Now the next part of this problem asks us to find the F test statistic. We can do this by taking the data and dumping it into StatCrunch. So here's my data. I have it here in StatCrunch. I'm going to resize this window so we can see a little bit better what's going on.
Notice here how they took the times for the different laps, and they basically broke it out, dividing minutes from seconds into different columns. This is very useful for us. There's a note here that says we need to convert everything over to either minutes or seconds. And if you had the minutes and the seconds in the same column, that is what you would need to do because you've got two different units for time, and the test doesn't work unless all the units are consistent. So you'd have to convert everything to one or the other. Here where the minutes and seconds are actually separated out, we don't need to do that because notice all of the minutes are 3 minutes. And because all the minutes are the same, that means, up to 3 minutes, all the times are the same. They're equal, so we don't even need to consider that. We just need to consider the portion that's not equal, which are the seconds. So because all the minutes are 3 minutes, we can get away with just using the seconds columns for our test to conduct the test.
We're going to go to Stat --> ANOVA --> One way. Here I'm going to select the columns that have all the seconds in them. And to select more than one column, I hold down the Ctrl button on my keyboard while I select additional columns. And that's all I need to do. I hit Compute!, and here's my results window. And down here in my ANOVA table is my F statistic, which is what I'm looking for. I'm asked around to four decimal places. Nice work!
Next we're asked to find the P-value. The P-value is here in the ANOVA table right next to our test statistic. Well done!
What is the conclusion for this hypothesis test? Well, we were asked to use a 5% significance level, and 5% definitely compared with the P-value, the P-value of --- what is that? Like 1% of 1%? That's definitely less than 5%, so we're going to be inside the region of rejection. And therefore we reject the null hypothesis. Every time we reject the null hypothesis, there is always sufficient evidence. Good job!

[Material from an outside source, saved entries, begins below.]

import Mathlib.Data.Fintype.Vector
import Literature.Computability.Complexity.Oracle
import HarnessLib

/-!
# Aaronson–Ambainis' heuristic class `AvgP` relative to an oracle (`AvgPRel`)

S. Aaronson, A. Ambainis, *The need for structure in quantum speedups*, Theory Comput. 10 (2014)
133–166 (arXiv:0911.0996v3) [AaronsonAmbainis2014], §1 (p. 5): "`AvgP` is the class of languages
for which there exists a polynomial-time algorithm that solves a `1 − o(1)` fraction of instances
of size `n`"; relative to an oracle `A` this is the class `AvgP^A` of their Thm. 7 (iii) / Thm. 23
("if `P = P^{#P}`, then `BQP^A ⊂ AvgP^A` with probability `1` for a random oracle `A`").

* `errFraction L f n` — the fraction of `x ∈ {0,1}ⁿ` on which the answer `f x` differs from
  `[x ∈ L]` (`none`, i.e. no output within the round budget, counts as an error);
  `errFraction_nonneg`, `errFraction_le_one`, `errFraction_eq_zero_of_correct`.
* `AvgPRel O` = `AvgP^O`: languages answered correctly by some polynomial-time oracle machine —
  G01's transcript model `OracleAlg` with a polynomial round budget and polynomially bounded
  queries, literally as in `PRel` — on a `1 − o(1)` fraction of the inputs of each length
  ("solves a `1 − o(1)` fraction" = `errFraction → 0`, `Filter.Tendsto … atTop (𝓝 0)`). This is
  a HEURISTIC class (the machine may err on the remaining inputs), NOT the relativization of the
  errorless class `Literature.Computability.MetaComplexity.AvgP` of Bogdanov–Trevisan (whose
  machines never err but may time out on a small measure of inputs).
* `PRel_subset_AvgPRel`: `P^O ⊆ AvgP^O`.

## Why this module exists (fact-free home)

It imports `Complexity/Oracle.lean` (and through it the class files) only — no oracle-separation
fact, no barrier entry, no conjecture — so a route thesis stating "`BQP^A ⊆ AvgP^A` with
probability `1` over the random oracle `A`" by name imports this file,
`Literature.Computability.QuantumComplexity.RandomOracleMeasure` and
`Literature.Computability.Cryptography.ClassBQP`, and carries none of `yamakawa_zhandry`,
`AAConjecture`, `QuantumQuerySimulable` in its module cone. The older spellings
`Literature.Barriers.QuantumAdvantage.errFraction` / `….AvgPRel` / `….PRel_subset_AvgPRel` of the
barrier entry `Barriers/QuantumAdvantage/RandomOracleMethod.lean` (where the vocabulary was first
written down, next to the printed facts `fortnowRogers1999_thm44`, `aaronsonAmbainis2014_thm7iii`)
denote the same objects: that file imports this one and keeps them as reducible synonyms, so the
two spellings of any statement are definitionally equal (reducibly) and the proof of Thm. 7 (iii)
over the old spelling (`RandomOracleMethodThm23.lean`, `RandomOracleMethodHolds.lean`) applies to
either. (The names could not simply be moved: the gate pins a fully-qualified name to the module
that first declared it, and the old ones have importers.)

## Sources

[AaronsonAmbainis2014] arXiv:0911.0996v3: §1 p. 5 (AvgP, the quoted sentence), Thm. 7 (pp. 5–6),
Thm. 23 (p. 14, the proof: a deterministic polynomial-time `C` with error fraction `≤ 1/n` for
all but finitely many `n`, with probability `1` over `A`).
-/

noncomputable section

namespace Literature.Computability.Complexity

open _root_.Computability Filter

/-! ### The error fraction of an answer function -/

/-- The error fraction at length `n` of an answer function `f` for the language `L`: the
proportion of `x ∈ {0,1}ⁿ` with `f x ≠ some [x ∈ L]` (no answer, `none`, counts as an error).
[cite: AaronsonAmbainis2014, §1 (p. 5, AvgP: solves a 1 − o(1) fraction of instances of size n)] -/
def errFraction (L : Language Bool) (f : List Bool → Option Bool) (n : ℕ) : ℝ :=
  ((Finset.univ.filter fun x : List.Vector Bool n =>
      f x.toList ≠ some (L.boolIndicator x.toList)).card : ℝ) / 2 ^ n

/-- The error fraction is nonnegative. [folklore] -/
theorem errFraction_nonneg (L : Language Bool) (f : List Bool → Option Bool) (n : ℕ) :
    0 ≤ errFraction L f n :=
  div_nonneg (Nat.cast_nonneg _) (by positivity)

/-- The error fraction is at most `1` (there are `2ⁿ` inputs of length `n`). [folklore] -/
theorem errFraction_le_one (L : Language Bool) (f : List Bool → Option Bool) (n : ℕ) :
    errFraction L f n ≤ 1 := by
  unfold errFraction
  rw [div_le_one (by positivity)]
  have h := Finset.card_le_univ
    (Finset.univ.filter fun x : List.Vector Bool n => f x.toList ≠ some (L.boolIndicator x.toList))
  rw [card_vector, Fintype.card_bool] at h
  exact_mod_cast h

/-- A correct answer function has error fraction `0`. [folklore] -/
theorem errFraction_eq_zero_of_correct {L : Language Bool} {f : List Bool → Option Bool}
    (h : ∀ x, f x = some (L.boolIndicator x)) (n : ℕ) : errFraction L f n = 0 := by
  unfold errFraction
  rw [Finset.card_eq_zero.mpr]
  · simp
  · exact Finset.filter_eq_empty_iff.mpr fun x _ hx => hx (h _)

/-! ### `AvgP` relative to an oracle -/

/-- `AvgPRel O = AvgP^O` (Aaronson–Ambainis): the languages `L` for which some polynomial-time
oracle machine with oracle `O` (G01 transcript model `OracleAlg`, polynomial round budget and
query length, as in `PRel`) answers `[x ∈ L]` on a `1 − o(1)` fraction of the inputs of each
length `n`, i.e. with error fraction tending to `0`. A HEURISTIC class (the machine may err),
not the relativization of the errorless `Literature.Computability.MetaComplexity.AvgP`.
[cite: AaronsonAmbainis2014, §1 (p. 5, definition of AvgP) and Thm. 23 (proof)] -/
def AvgPRel (O : Oracle) : Set (Language Bool) :=
  {L | ∃ M : OracleAlg Bool, M.IsPolyTime encodingBoolBool ∧ ∃ q : Polynomial ℕ,
    (∀ x : List Bool, ∀ y ∈ M.queries O (q.eval x.length) x, y.length ≤ q.eval x.length) ∧
      Tendsto (fun n => errFraction L (fun x => M.run O (q.eval x.length) x) n) atTop (nhds 0)}

/-- Membership in `AvgP^O`, unfolded. [folklore] -/
theorem mem_AvgPRel_iff {O : Oracle} {L : Language Bool} :
    L ∈ AvgPRel O ↔ ∃ M : OracleAlg Bool, M.IsPolyTime encodingBoolBool ∧ ∃ q : Polynomial ℕ,
      (∀ x : List Bool, ∀ y ∈ M.queries O (q.eval x.length) x, y.length ≤ q.eval x.length) ∧
        Tendsto (fun n => errFraction L (fun x => M.run O (q.eval x.length) x) n) atTop (nhds 0) :=
  Iff.rfl

/-- `P^O ⊆ AvgP^O` (a machine that is always right errs on a `0` fraction). [folklore] -/
theorem PRel_subset_AvgPRel (O : Oracle) : PRel O ⊆ AvgPRel O := by
  rintro L ⟨M, hM, q, h⟩
  refine ⟨M, hM, q, fun x => (h x).2, ?_⟩
  have h0 : (fun n => errFraction L (fun x => M.run O (q.eval x.length) x) n) = fun _ => 0 :=
    funext fun n => errFraction_eq_zero_of_correct (fun x => (h x).1) n
  rw [h0]
  exact tendsto_const_nhds

end Literature.Computability.Complexity

end
/-- **`m*(β) = 0 ⇒ ⟨σ₀σ_x⟩^∅ → 0`** (`β ≥ 0`): if the magnetisation vanishes, the free state equals
the plus state on pair correlations (Lebowitz–Martin-Löf) and the plus state clusters,
`⟨σ₀σ_x⟩⁺_{β,0} → m*(β)² = 0` (Friedli–Velenik 2017, Exercise 3.15; the tree's
`twoPointPlus_tendsto_spontaneousMagnetization_sq_holds`). [cite: FriedliVelenik2017, Exercise 3.15] -/
theorem twoPointFree_tendsto_zero_of_spontaneousMagnetization_eq_zero {β : ℝ} (hβ : 0 ≤ β)
    (hm : spontaneousMagnetization d β = 0) : Tendsto (twoPointFree d β) cofinite (𝓝 0) := by
  have h := twoPointPlus_tendsto_spontaneousMagnetization_sq_holds (d := d) hβ
  rw [hm, sq, mul_zero] at h
  refine h.congr fun x => ?_
  exact (twoPointFree_eq_twoPointPlus_of_spontaneousMagnetization_eq_zero hβ hm x).symm

/-- **The dichotomy at fixed `β`** (`d ≥ 1`, `β ≥ 0`), assembling ADS15 Thm. 1.2 / §3.2 (⇐) with
Lebowitz–Martin-Löf and the clustering of the plus state (⇒): the spontaneous magnetisation
vanishes iff the free two-point function tends to zero at infinity,
`m*(β) = 0 ⟺ ⟨σ₀σ_x⟩^∅_{β,0} → 0` (`x → ∞` in `ℤ^d`). In particular the free state has long-range
order exactly when `m* > 0` (cf. ADS15 Prop. 1.1, `M_LRO ≤ m*`). [cite: AizenmanDuminilCopinSidoraviciusCMP2015, Thm. 1.2 with §3.2 and Prop. 1.1] -/
theorem spontaneousMagnetization_eq_zero_iff_twoPointFree_tendsto_zero (hd : 1 ≤ d) {β : ℝ}
    (hβ : 0 ≤ β) :
    spontaneousMagnetization d β = 0 ↔ Tendsto (twoPointFree d β) cofinite (𝓝 0) :=
  ⟨twoPointFree_tendsto_zero_of_spontaneousMagnetization_eq_zero hβ,
    spontaneousMagnetization_eq_zero_of_twoPointFree_tendsto_zero hd hβ⟩

end AnyDimension

/-! ### The square lattice at the self-dual point `β_c(2) = ½ log (1 + √2)` -/

/-- **`m*(β_c(2)) = 0` from the Onsager–Yang formula** (Yang 1952; BGJS 1973: the `β ≤ β_c`
branch of `onsager_yang` at `β = β_c(2) ≥ 0`). This is how the fact was carved out of
**crit-ising.S16** in `PlanarIsing.lean`. [cite: YangPhysRev1952, main result (the spontaneous magnetization vanishes at and above T_c)] [cite: BenettinGallavottiJonaLasinioStella1973, §3 (main result at β = β_c)] -/
theorem spontaneousMagnetization_two_criticalBetaTwo_of_onsager_yang (h : onsager_yang) :
    spontaneousMagnetization_two_criticalBetaTwo := by
  unfold spontaneousMagnetization_two_criticalBetaTwo
  have h' := h criticalBetaTwo criticalBetaTwo_pos.le
  simpa using h'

And now the last part of the problem asks us, does one of the miles appear to have a hill? Well, we rejected the null hypothesis. What does that mean? Well, go back to the null hypothesis. The null hypothesis says that everything is the same, that they're all equal. We're rejecting that, which means this is not true. At least one of the three is going to be different from the others.
We come over here to our results window and look at the mean values that are listed for each of the different miles. Notice Mile 3 looks significantly longer than Mile 1 and Mile 2. Mile 1 and Mile 2 are not exactly the same but in the same neighborhood. This is in a neighborhood entirely different. So it looks like Mile 3 may, indeed, have a hill.
So let's look at our options here. "Yes, data suggest the third mile appears to take longer and a reasonable expectation is that it has a hill." Good job!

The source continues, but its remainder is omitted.